The Spanish toothcarp (Aphanius iberus), also known as the Spanish pupfish or Iberian killifish, is a small, endemic species of fish in the family Cyprinodontidae. Its risk of extinction is one of the greatest of any Iberian vertebrate. Its limited range, coupled with the drastic population decline the species has suffered in the last two decades, has caused it to be placed on endangered species lists, both in Spain and internationally.  In addition, habitat fragmentation, likely due to humans, has resulted in this species becoming increasingly stagnant and has led to increased genetic drift. Also found to be contributing to their endangerment was genetic diversity of mitochondrial DNA. The mitochondrial DNA coupled with A. iberus’s geographic distribution has been able to affect their population genetic structure gradually in different spaces. Its conservation status in the south of the Iberian peninsula has notably worsened.

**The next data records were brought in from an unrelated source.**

import Literature.AlgebraicGeometry.Motives.AlgPointsProperProofs
import Literature.NumberTheory.Transcendental.AnalytificationFunctorialityProofs
import Mathlib.Topology.Maps.Proper.Basic
import HarnessLib

/-!
# `f(L) : X(L) → S(L)` is a proper map for `f : X → S` proper (proof file)

Sibling of `Literature/AlgebraicGeometry/Motives/AlgPointsProperProofs.lean`, which proves the
ABSOLUTE statement (`compactSpace_algPoints_of_isProper_holds`: `X(L)` is compact for `X` proper
over `k` and `L ⊇ k` a locally compact non-trivially normed field) by the valuative argument run
with an ultrapower `L^𝒰`. This file proves the RELATIVE statement by the same argument:

* `AlgPoints.exists_le_nhds_of_tendsto_map` — for `f : X ⟶ S` with `f` universally closed, an
  ultrafilter `𝒰` on `X(L)` whose image `f(𝒰)` converges to `t ∈ S(L)` converges to a point `P₀`
  with `f(P₀) = t`, granted an affine open `U ⊆ f⁻¹V` (`V ∋ t` affine) with `U(L) ∈ 𝒰`;
* `AlgPoints.isProperMap_map` — **`f(L) : X(L) → S(L)` is a proper map of topological spaces**
  (universally closed for the strong topologies: closed with compact fibres, preimages of compact
  sets compact) for `f` universally closed and quasi-compact, in particular for `f` proper — the
  topological half of «`f` propre ⇔ `f^an` propre» (SGA 1, Exp. XII, Prop. 3.2 (v); for `L = ℂ`
  and complete varieties Serre, GAGA §2 n°7 Prop. 6, Mumford, *Red Book* I §10 Thm. 2; for local
  fields B. Conrad, *Weil and Grothendieck approaches to adelic points*, Prop. 4.4 and §5);
* consequences used by families `f : 𝒳 → S` over their complex points: `isClosedMap_map`,
  `isCompact_preimage_map` and the **tube lemma** `exists_isOpen_preimage_map_subset`: every
  neighbourhood of a fibre `f⁻¹{t}(L)` contains a whole tube `f⁻¹V(L)`, `V ∋ t` open.

## Proof

As in the absolute case (see that file's docstring) with the valuative square now over `S`:
`K := L^𝒰`, `R ⊆ K` the valuation ring of bounded germs, `st : R → L` the standard part. The
tautological point `Q : Spec K → U ⊆ X` is `a ↦` germ of `P ↦ a(P)`; on the base, the ring map
`Γ(S, V) → K`, `b ↦` germ of `P ↦ b(f(P))`, takes values in `R` BECAUSE `f(𝒰) → t`
(`b(f(P)) → b(t)` along `𝒰`, `AlgPoints.tendsto_nhds_iff_of_mem_affineOpen`), giving
`Spec R → V ⊆ S`; the square commutes since `b(f(P)) = (f^* b)(P)` (`AlgPoints.eval_map`). The
valuative criterion for the universally closed `f` (Mathlib
`UniversallyClosed.eq_valuativeCriterion`) yields `l : Spec R → X`; `Spec R` lands in an affine
open `V' ⊆ f⁻¹V`, `l` is a ring map `β : Γ(X, V') → R`, `P₀ := st ∘ β ∈ V'(L)`, and `𝒰 → P₀`
exactly as in the absolute case. Finally `f(P₀) = t` because both lie in `V(L)` and for
`b ∈ Γ(S, V)`, `b(f(P₀)) = st(β(f^* b)) = lim_𝒰 b(f(P)) = b(t)` (points of an affine open are
determined by the values of its regular functions, `AlgPoints.ext_of_forall_eval_eq`).

## References

* A. Grothendieck, M. Raynaud, SGA 1, Exp. XII, Prop. 3.2 (v) (via EGA II (7.3.8)). [SGA1]
* J.-P. Serre, *Géométrie algébrique et géométrie analytique*, Ann. Inst. Fourier 6 (1956), §2
  n°7 Prop. 6. [SerreGAGA1956]
* D. Mumford, *The Red Book of Varieties and Schemes*, I §10 Thm. 2. [MumfordRedBook1999]
* B. Conrad, *Weil and Grothendieck approaches to adelic points*, Enseign. Math. 58 (2012),
  Prop. 2.1, Prop. 4.4, §5. [ConradAdelicPoints2012]
-/

noncomputable section
/-! ### Involutions permuting a multiset up to units -/

/-- **A sign-free involution preserves the product.**  Let `τ` be an involution and `A` a multiset of nonzero
polynomials such that `τ · A` and `A` have the same associates, and no member of `A` is rescaled nontrivially by
`τ` (`τ · ℓ = u ℓ ⇒ u = 1`).  Then `Π (τ · A) = Π A`: a member is either fixed, or exchanged with another member
with inverse units. [folklore] -/
theorem prod_map_ren_eq_of_signFree (τ : Perm (Fin n)) (hτ : τ * τ = 1) :
    ∀ (A : Multiset (MvPolynomial (Fin n × Fin n) ℂ)), (∀ ℓ ∈ A, ℓ ≠ 0) →
      (A.map (ren τ)).map Associates.mk = A.map Associates.mk →
      (∀ ℓ ∈ A, ∀ u : ℂ, ren τ ℓ = MvPolynomial.C u * ℓ → u = 1) → (A.map (ren τ)).prod = A.prod := by
  have hττ : ∀ p : MvPolynomial (Fin n × Fin n) ℂ, ren τ (ren τ p) = p := fun p => by
    rw [← ren_mul, hτ, ren_one]
  intro A
  induction h : Multiset.card A using Nat.strong_induction_on generalizing A with
  | _ N ih =>
    intro hA0 hmk hsf
    rcases Multiset.empty_or_exists_mem A with rfl | ⟨ℓ, hℓ⟩
    · simp
    · -- `τ ℓ` is associated to some member `ℓ'`
      have hmem : Associates.mk (ren τ ℓ) ∈ A.map Associates.mk := by
        rw [← hmk]; exact Multiset.mem_map.2 ⟨ren τ ℓ, Multiset.mem_map.2 ⟨ℓ, hℓ, rfl⟩, rfl⟩
      obtain ⟨ℓ', hℓ', hℓ'eq⟩ := Multiset.mem_map.1 hmem
      obtain ⟨u, hu0, hu⟩ := SupportBlocks.exists_C_of_associated (Associates.mk_eq_mk_iff_associated.1 hℓ'eq)
      -- `hu : ren τ ℓ = C u * ℓ'`
      obtain ⟨A', rfl⟩ := Multiset.exists_cons_of_mem hℓ
      by_cases hfix : ℓ' = ℓ
      · -- fixed line: `u = 1`
        rw [hfix] at hu
        have hu1 : u = 1 := hsf ℓ hℓ u hu
        rw [hu1, map_one, one_mul] at hu
        have hmk' : (A'.map (ren τ)).map Associates.mk = A'.map Associates.mk := by
          rw [Multiset.map_cons, Multiset.map_cons, Multiset.map_cons, hu] at hmk
          exact (Multiset.cons_inj_right _).1 hmk
        have hIH := ih (Multiset.card A') (by rw [← h, Multiset.card_cons]; exact Nat.lt_succ_self _) A' rfl
          (fun x hx => hA0 x (Multiset.mem_cons_of_mem hx)) hmk' (fun x hx => hsf x (Multiset.mem_cons_of_mem hx))
        rw [Multiset.map_cons, Multiset.prod_cons, Multiset.prod_cons, hu, hIH]
      · -- exchanged pair: `τ ℓ = u ℓ'`, `τ ℓ' = u⁻¹ ℓ`
        have hℓ'A' : ℓ' ∈ A' := (Multiset.mem_cons.1 hℓ').resolve_left hfix
        obtain ⟨A'', rfl⟩ := Multiset.exists_cons_of_mem hℓ'A'
        have hu' : ren τ ℓ' = MvPolynomial.C u⁻¹ * ℓ := by
          have h1 := congrArg (ren τ) hu
          rw [hττ, map_mul, ren_C] at h1
          rw [h1, ← mul_assoc, ← map_mul, inv_mul_cancel₀ hu0, map_one, one_mul]
        have e1 : Associates.mk (MvPolynomial.C u * ℓ') = Associates.mk ℓ' :=
          Associates.mk_eq_mk_iff_associated.2
            (associated_unit_mul_left _ _ ((isUnit_iff_ne_zero.2 hu0).map MvPolynomial.C))
        have e2 : Associates.mk (MvPolynomial.C u⁻¹ * ℓ) = Associates.mk ℓ :=
          Associates.mk_eq_mk_iff_associated.2
            (associated_unit_mul_left _ _ ((isUnit_iff_ne_zero.2 (inv_ne_zero hu0)).map MvPolynomial.C))
        have hmk'' : (A''.map (ren τ)).map Associates.mk = A''.map Associates.mk := by
          have h3 : Associates.mk ℓ' ::ₘ Associates.mk ℓ ::ₘ (A''.map (ren τ)).map Associates.mk =
              Associates.mk ℓ ::ₘ Associates.mk ℓ' ::ₘ A''.map Associates.mk := by
            have h4 := hmk
            rw [Multiset.map_cons, Multiset.map_cons, Multiset.map_cons, Multiset.map_cons, Multiset.map_cons,
              Multiset.map_cons, hu, hu', e1, e2] at h4
            exact h4
          rw [Multiset.cons_swap] at h3
          exact (Multiset.cons_inj_right _).1 ((Multiset.cons_inj_right _).1 h3)
        have hcard : Multiset.card A'' < N := by
          rw [← h, Multiset.card_cons, Multiset.card_cons]; omega
        have hIH := ih _ hcard A'' rfl (fun x hx => hA0 x (Multiset.mem_cons_of_mem (Multiset.mem_cons_of_mem hx)))
          hmk'' (fun x hx => hsf x (Multiset.mem_cons_of_mem (Multiset.mem_cons_of_mem hx)))
        have hscal : MvPolynomial.C u * ℓ' * (MvPolynomial.C u⁻¹ * ℓ) = ℓ * ℓ' := by
          calc MvPolynomial.C u * ℓ' * (MvPolynomial.C u⁻¹ * ℓ)
              = MvPolynomial.C (u * u⁻¹) * (ℓ * ℓ') := by rw [map_mul]; ring
            _ = ℓ * ℓ' := by rw [mul_inv_cancel₀ hu0, map_one, one_mul]
        rw [Multiset.map_cons, Multiset.map_cons, Multiset.prod_cons, Multiset.prod_cons, Multiset.prod_cons,
          Multiset.prod_cons, hu, hu', hIH, ← mul_assoc, hscal, mul_assoc]
import Summits.CriticalPhenomena.PercolationContinuityZ3.Theorems.SahiMasterFamilyPointwiseLower
import Summits.CriticalPhenomena.PercolationContinuityZ3.Theorems.SahiMasterFamilyFaceVanishingAllOrders
import Summits.CriticalPhenomena.PercolationContinuityZ3.Theorems.SahiMasterFamilyPointwisePrincipalCapFive

/-!
# DECREASING face-vanishing families (percolation: separation tuples all of whose single-edge deletion/contraction minors are zero
# flags): Sahi's `C_3, C_4, C_5` and the pointwise zero locus, by transfer

Unit `prim-master-conj` (crux anchor stmt-CriticalPhenomena-4575, helper work), gen 13; companion of `SahiMasterFamilyPointwiseLower.lean`.
Complementing configurations (`SahiMasterFamilyLowerTransfer`) exchanges the two minors at a coordinate (`preimage_compl_secAt`:
`compl ⁻¹' X^{e←b} = (compl ⁻¹' X)^{e←¬b}`), so "face-vanishing" (every one-coordinate minor at the determining set is a zero flag) is invariant
(`faceVanishing_preimage_compl`), and the increasing-side theorems of this unit and of seat P4 transfer verbatim to DECREASING families:

* `sahiE_three/four/five_ind_lower_nonneg_of_faceVanishing` — **Sahi's `C_3, C_4, C_5` on every decreasing face-vanishing family** (every `p`);
* `sahiE_three/four/five_ind_lower_eq_zero_iff_of_faceVanishing` — **pointwise zero locus**: at every interior `p`, `E_k(μ_p; 1_D) = 0 ↔ D ∈ Z_k`;
* GRAPH FORM (`k = 3`, the E3GRP rows of the cell): for three group separations `D_j = {X_j ↮ Y_j}` of a finite weighted graph such that for every
  edge `e` both minors `(D_0^{e←b}, D_1^{e←b}, D_2^{e←b})` (`b = 1`: edge forced open = contracted; `b = 0`: forced closed = deleted) form a zero flag,
  `E₃(μ_w; 1_{D_0}, 1_{D_1}, 1_{D_2}) ≥ 0` for every weight vector `w`, and `= 0` at an interior `w` iff `(D_0, D_1, D_2)` is itself a zero flag
  (`sahiE_groupSep_three_nonneg_of_faceVanishing`, `sahiE_groupSep_three_eq_zero_iff_of_faceVanishing`).
Nothing here asserts `C_k` or (EQ-k) in general; axioms standard. [this work]
-/

noncomputable section

open scoped Classical
open scoped unitInterval

namespace Summit.CriticalPhenomena.PercolationContinuityZ3.Theorems

open Finset Function
open Literature.Combinatorics.Sahi2008
open Literature.Probability.LatticeModels (isUpperSet_preimage_compl isLowerSet_preimage_compl)
open Literature.Probability.Percolation (DeterminedBy determinedBy_iff)
open Literature.Probability.Percolation.DecisionTree (ind)

namespace Pointwise

variable {ι : Type} [Fintype ι]

/-! ### Minors and complementation -/

omit [Fintype ι] in
/-- Complementing a forced configuration forces the complement the other way. [folklore] -/
theorem compl_forceAt (e : ι) (b : Bool) (ω : Set ι) : (forceAt e b ω)ᶜ = forceAt e (!b) ωᶜ := by
  cases b
  · ext i
    simp only [forceAt, cond_false, Bool.not_false, cond_true, Set.mem_compl_iff, Set.mem_sdiff, Set.mem_singleton_iff,
      Set.mem_insert_iff]
    tauto
  · ext i
    simp only [forceAt, cond_true, Bool.not_true, cond_false, Set.mem_compl_iff, Set.mem_insert_iff, Set.mem_sdiff,
      Set.mem_singleton_iff]
    tauto

omit [Fintype ι] in
/-- **Complementation exchanges the two minors at a coordinate**: `compl ⁻¹' X^{e←b} = (compl ⁻¹' X)^{e←¬b}`. [this work] -/
theorem preimage_compl_secAt (e : ι) (b : Bool) (X : Set (Set ι)) :
    compl ⁻¹' secAt e b X = secAt e (!b) (compl ⁻¹' X) := by
  ext ω
  rw [Set.mem_preimage, mem_secAt, mem_secAt, Set.mem_preimage, compl_forceAt, Bool.not_not]

omit [Fintype ι] in
/-- **Face-vanishing is invariant under complementing configurations.** [this work] -/
theorem faceVanishing_preimage_compl {k : ℕ} (D : Fin k → Set (Set ι)) (S : Finset ι)
    (hall : ∀ e ∈ S, ∀ b : Bool, SuppZeroFlag k (fun j => secAt e b (D j))) :
    ∀ e ∈ S, ∀ b : Bool, SuppZeroFlag k (fun j => secAt e b (compl ⁻¹' D j)) := by
  intro e he b
  have h := (suppZeroFlag_preimage_compl_iff k (fun j => secAt e (!b) (D j))).2 (hall e he (!b))
  have hfam : (fun j => compl ⁻¹' secAt e (!b) (D j)) = fun j => secAt e b (compl ⁻¹' D j) := by
    funext j; rw [preimage_compl_secAt, Bool.not_not]
  rwa [hfam] at h

/-! ### Decreasing face-vanishing families: positivity and the pointwise zero locus, orders 3, 4, 5 -/

/-- **`C₃` on every decreasing face-vanishing triple.** [this work] -/
theorem sahiE_three_ind_lower_nonneg_of_faceVanishing (p : ι → unitInterval) (D : Fin 3 → Set (Set ι)) (S : Finset ι)
    (hD : ∀ j, IsLowerSet (D j)) (hDS : ∀ j, DeterminedBy (D j) (↑S : Set ι))
    (hall : ∀ e ∈ S, ∀ b : Bool, SuppZeroFlag 3 (fun j => secAt e b (D j))) :
    0 ≤ sahiE (bernoulliWeight p) 3 (fun j => ind (D j)) := by
  rw [sahiE_ind_eq_sahiE_ind_preimage_compl]
  exact sahiE_three_nonneg_of_faceVanishing ι _ (fun j => compl ⁻¹' D j) S (fun j => isUpperSet_preimage_compl (hD j))
    (fun j => (determinedBy_preimage_compl_iff (D j) _).2 (hDS j)) (faceVanishing_preimage_compl D S hall)

/-- **Pointwise zero locus of a decreasing face-vanishing triple**: `E₃(μ_p; 1_D) = 0 ↔ D ∈ Z₃` at every interior `p`. [this work] -/
theorem sahiE_three_ind_lower_eq_zero_iff_of_faceVanishing (p : ι → unitInterval) (hp : ∀ e, (p e : ℝ) ∈ Set.Ioo (0 : ℝ) 1)
    (D : Fin 3 → Set (Set ι)) (S : Finset ι) (hD : ∀ j, IsLowerSet (D j)) (hDS : ∀ j, DeterminedBy (D j) (↑S : Set ι))
    (hall : ∀ e ∈ S, ∀ b : Bool, SuppZeroFlag 3 (fun j => secAt e b (D j))) :
    sahiE (bernoulliWeight p) 3 (fun j => ind (D j)) = 0 ↔ SuppZeroFlag 3 D := by
  rw [sahiE_ind_eq_sahiE_ind_preimage_compl, ← suppZeroFlag_preimage_compl_iff 3 D]
  exact sahiE_three_ind_eq_zero_iff_of_faceVanishing ι _ ((symm_mem_Ioo_iff p).2 hp) (fun j => compl ⁻¹' D j) S
    (fun j => isUpperSet_preimage_compl (hD j)) (fun j => (determinedBy_preimage_compl_iff (D j) _).2 (hDS j))
    (faceVanishing_preimage_compl D S hall)

/-- **`C₄` on every decreasing face-vanishing quadruple.** [this work] -/
theorem sahiE_four_ind_lower_nonneg_of_faceVanishing (p : ι → unitInterval) (D : Fin 4 → Set (Set ι)) (S : Finset ι)
    (hD : ∀ j, IsLowerSet (D j)) (hDS : ∀ j, DeterminedBy (D j) (↑S : Set ι))
    (hall : ∀ e ∈ S, ∀ b : Bool, SuppZeroFlag 4 (fun j => secAt e b (D j))) :
    0 ≤ sahiE (bernoulliWeight p) 4 (fun j => ind (D j)) := by
  rw [sahiE_ind_eq_sahiE_ind_preimage_compl]
  exact sahiE_four_ind_nonneg_of_faceVanishing _ (fun j => compl ⁻¹' D j) S (fun j => isUpperSet_preimage_compl (hD j))
    (fun j => (determinedBy_preimage_compl_iff (D j) _).2 (hDS j)) (faceVanishing_preimage_compl D S hall)

/-- **Pointwise zero locus of a decreasing face-vanishing quadruple.** [this work] -/
theorem sahiE_four_ind_lower_eq_zero_iff_of_faceVanishing (p : ι → unitInterval) (hp : ∀ e, (p e : ℝ) ∈ Set.Ioo (0 : ℝ) 1)
    (D : Fin 4 → Set (Set ι)) (S : Finset ι) (hD : ∀ j, IsLowerSet (D j)) (hDS : ∀ j, DeterminedBy (D j) (↑S : Set ι))
    (hall : ∀ e ∈ S, ∀ b : Bool, SuppZeroFlag 4 (fun j => secAt e b (D j))) :
    sahiE (bernoulliWeight p) 4 (fun j => ind (D j)) = 0 ↔ SuppZeroFlag 4 D := by
  rw [sahiE_ind_eq_sahiE_ind_preimage_compl, ← suppZeroFlag_preimage_compl_iff 4 D]
  exact sahiE_four_ind_eq_zero_iff_of_faceVanishing _ ((symm_mem_Ioo_iff p).2 hp) (fun j => compl ⁻¹' D j) S
    (fun j => isUpperSet_preimage_compl (hD j)) (fun j => (determinedBy_preimage_compl_iff (D j) _).2 (hDS j))
    (faceVanishing_preimage_compl D S hall)

/-- **`C₅` on every decreasing face-vanishing 5-family.** [this work] -/
theorem sahiE_five_ind_lower_nonneg_of_faceVanishing (p : ι → unitInterval) (D : Fin 5 → Set (Set ι)) (S : Finset ι)
    (hD : ∀ j, IsLowerSet (D j)) (hDS : ∀ j, DeterminedBy (D j) (↑S : Set ι))
    (hall : ∀ e ∈ S, ∀ b : Bool, SuppZeroFlag 5 (fun j => secAt e b (D j))) :
    0 ≤ sahiE (bernoulliWeight p) 5 (fun j => ind (D j)) := by
  rw [sahiE_ind_eq_sahiE_ind_preimage_compl]
  exact sahiE_five_ind_nonneg_of_faceVanishing _ (fun j => compl ⁻¹' D j) S (fun j => isUpperSet_preimage_compl (hD j))
    (fun j => (determinedBy_preimage_compl_iff (D j) _).2 (hDS j)) (faceVanishing_preimage_compl D S hall)

/-- **Pointwise zero locus of a decreasing face-vanishing 5-family.** [this work] -/
theorem sahiE_five_ind_lower_eq_zero_iff_of_faceVanishing (p : ι → unitInterval) (hp : ∀ e, (p e : ℝ) ∈ Set.Ioo (0 : ℝ) 1)
    (D : Fin 5 → Set (Set ι)) (S : Finset ι) (hD : ∀ j, IsLowerSet (D j)) (hDS : ∀ j, DeterminedBy (D j) (↑S : Set ι))
    (hall : ∀ e ∈ S, ∀ b : Bool, SuppZeroFlag 5 (fun j => secAt e b (D j))) :
    sahiE (bernoulliWeight p) 5 (fun j => ind (D j)) = 0 ↔ SuppZeroFlag 5 D := by
  rw [sahiE_ind_eq_sahiE_ind_preimage_compl, ← suppZeroFlag_preimage_compl_iff 5 D]
  exact sahiE_five_ind_eq_zero_iff_of_faceVanishing _ ((symm_mem_Ioo_iff p).2 hp) (fun j => compl ⁻¹' D j) S
    (fun j => isUpperSet_preimage_compl (hD j)) (fun j => (determinedBy_preimage_compl_iff (D j) _).2 (hDS j))
    (faceVanishing_preimage_compl D S hall)

/-- **Every order, decreasing families**: P4's `PhiNonneg (j+4)` for `j ≤ n` gives Sahi's `C_{n+4}` on every decreasing face-vanishing
`(n+4)`-family (transfer of `sahiE_ind_nonneg_of_faceVanishing_of_phiNonneg`). [this work] -/
theorem sahiE_ind_lower_nonneg_of_faceVanishing_of_phiNonneg (n : ℕ) (hΦ : ∀ j, j ≤ n → PrincipalCapBeta.PhiNonneg (j + 4))
    (p : ι → unitInterval) (D : Fin (n + 4) → Set (Set ι)) (S : Finset ι) (hD : ∀ j, IsLowerSet (D j))
    (hDS : ∀ j, DeterminedBy (D j) (↑S : Set ι)) (hall : ∀ e ∈ S, ∀ b : Bool, SuppZeroFlag (n + 4) (fun j => secAt e b (D j))) :
    0 ≤ sahiE (bernoulliWeight p) (n + 4) (fun j => ind (D j)) := by
  rw [sahiE_ind_eq_sahiE_ind_preimage_compl]
  exact sahiE_ind_nonneg_of_faceVanishing_of_phiNonneg n hΦ ι _ (fun j => compl ⁻¹' D j) S
    (fun j => isUpperSet_preimage_compl (hD j)) (fun j => (determinedBy_preimage_compl_iff (D j) _).2 (hDS j))
    (faceVanishing_preimage_compl D S hall)

end Pointwise

/-! ### Graph form: triples of group separations -/

namespace Pointwise

open Literature.Probability.Percolation

variable {V : Type} [Fintype V]

/-- **`C₃` for face-vanishing triples of group separations**: if for every edge `e` both single-edge minors of the triple
`({X_0 ↮ Y_0}, {X_1 ↮ Y_1}, {X_2 ↮ Y_2})` form a zero flag, then `E₃(μ_w; …) ≥ 0` for every edge-weight vector `w`. [this work] -/
theorem sahiE_groupSep_three_nonneg_of_faceVanishing (w : Sym2 V → unitInterval) (X Y : Fin 3 → Set V)
    (hall : ∀ (e : Sym2 V) (b : Bool), SuppZeroFlag 3 (fun j =>
      secAt e b {ω : BondConfig V | ∀ x ∈ X j, ∀ y ∈ Y j, ¬ (openGraph ω).Reachable x y})) :
    0 ≤ sahiE (bernoulliWeight w) 3 (fun j => ind {ω : BondConfig V | ∀ x ∈ X j, ∀ y ∈ Y j, ¬ (openGraph ω).Reachable x y}) :=
  sahiE_three_ind_lower_nonneg_of_faceVanishing w _ univ (fun j => isLowerSet_groupSep (X j) (Y j))
    (fun j => by rw [coe_univ, determinedBy_iff]; intro ω ω' h; rw [Set.inter_univ, Set.inter_univ] at h; rw [h])
    (fun e _ b => hall e b)

/-- **Pointwise zero locus for face-vanishing triples of group separations**: with every single-edge minor a zero flag, at every interior
weight vector `E₃ = 0` iff the triple itself is a zero flag. [this work] -/
theorem sahiE_groupSep_three_eq_zero_iff_of_faceVanishing (w : Sym2 V → unitInterval) (hw : ∀ e, (w e : ℝ) ∈ Set.Ioo (0 : ℝ) 1)
    (X Y : Fin 3 → Set V)
    (hall : ∀ (e : Sym2 V) (b : Bool), SuppZeroFlag 3 (fun j =>
      secAt e b {ω : BondConfig V | ∀ x ∈ X j, ∀ y ∈ Y j, ¬ (openGraph ω).Reachable x y})) :
    sahiE (bernoulliWeight w) 3 (fun j => ind {ω : BondConfig V | ∀ x ∈ X j, ∀ y ∈ Y j, ¬ (openGraph ω).Reachable x y}) = 0 ↔
      SuppZeroFlag 3 fun j => {ω : BondConfig V | ∀ x ∈ X j, ∀ y ∈ Y j, ¬ (openGraph ω).Reachable x y} :=
  sahiE_three_ind_lower_eq_zero_iff_of_faceVanishing w hw _ univ (fun j => isLowerSet_groupSep (X j) (Y j))
    (fun j => by rw [coe_univ, determinedBy_iff]; intro ω ω' h; rw [Set.inter_univ, Set.inter_univ] at h; rw [h])
    (fun e _ b => hall e b)

end Pointwise

end Summit.CriticalPhenomena.PercolationContinuityZ3.Theorems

A similar fish in the peninsula's south-west has been classified as an independent species, Aphanius baeticus. Aphanius saourensis is another similar species in Algeria.

Description

Morphology
This is a small fish, rarely more than  in length. Females are longer than males of the same age. It has an oblong body and rounded fins. Its  dorsal fin is underdeveloped with respect to the fish's girth. It has large scales, numbering 20 to 26 across the body at its widest point.

It has obvious sexual dimorphism. The males are marked with bluish to silver-colored vertical stripes on the flanks and dark bands on the caudal fin. The females are generally greenish-brown with dark blotches distributed irregularly over their bodies; their fins are transparent and mostly unpatterned. Some populations, most notably those in Murcia, have short, dark stripes as opposed to blotches.

Reproduction
The lifespan of a Spanish toothcarp is short. They reach sexual maturity at age three months. The females spawn repeatedly each season, producing from 100 to 900 eggs. Toothcarps in the Murcia region tend to spawn between April and August, while more northerly populations, such as those in the Delta del Ebro, lay their eggs between May and August. Spawning is usually done in areas with nearby vegetation, which shelters the eggs.

Hatchlings emerge approximately eight days after the eggs are laid. Females that hatch in April are able to reproduce in June.

While the females spawn, adult males set up small territories that they defend from other males in ritualized combats through which they court the females.

Behavior
The Spanish toothcarp is an omnivore, and eats insects, crustaceans, worms and algae. Generally, toothcarps travel in small groups, staying near underwater vegetation, where they normally go unnoticed.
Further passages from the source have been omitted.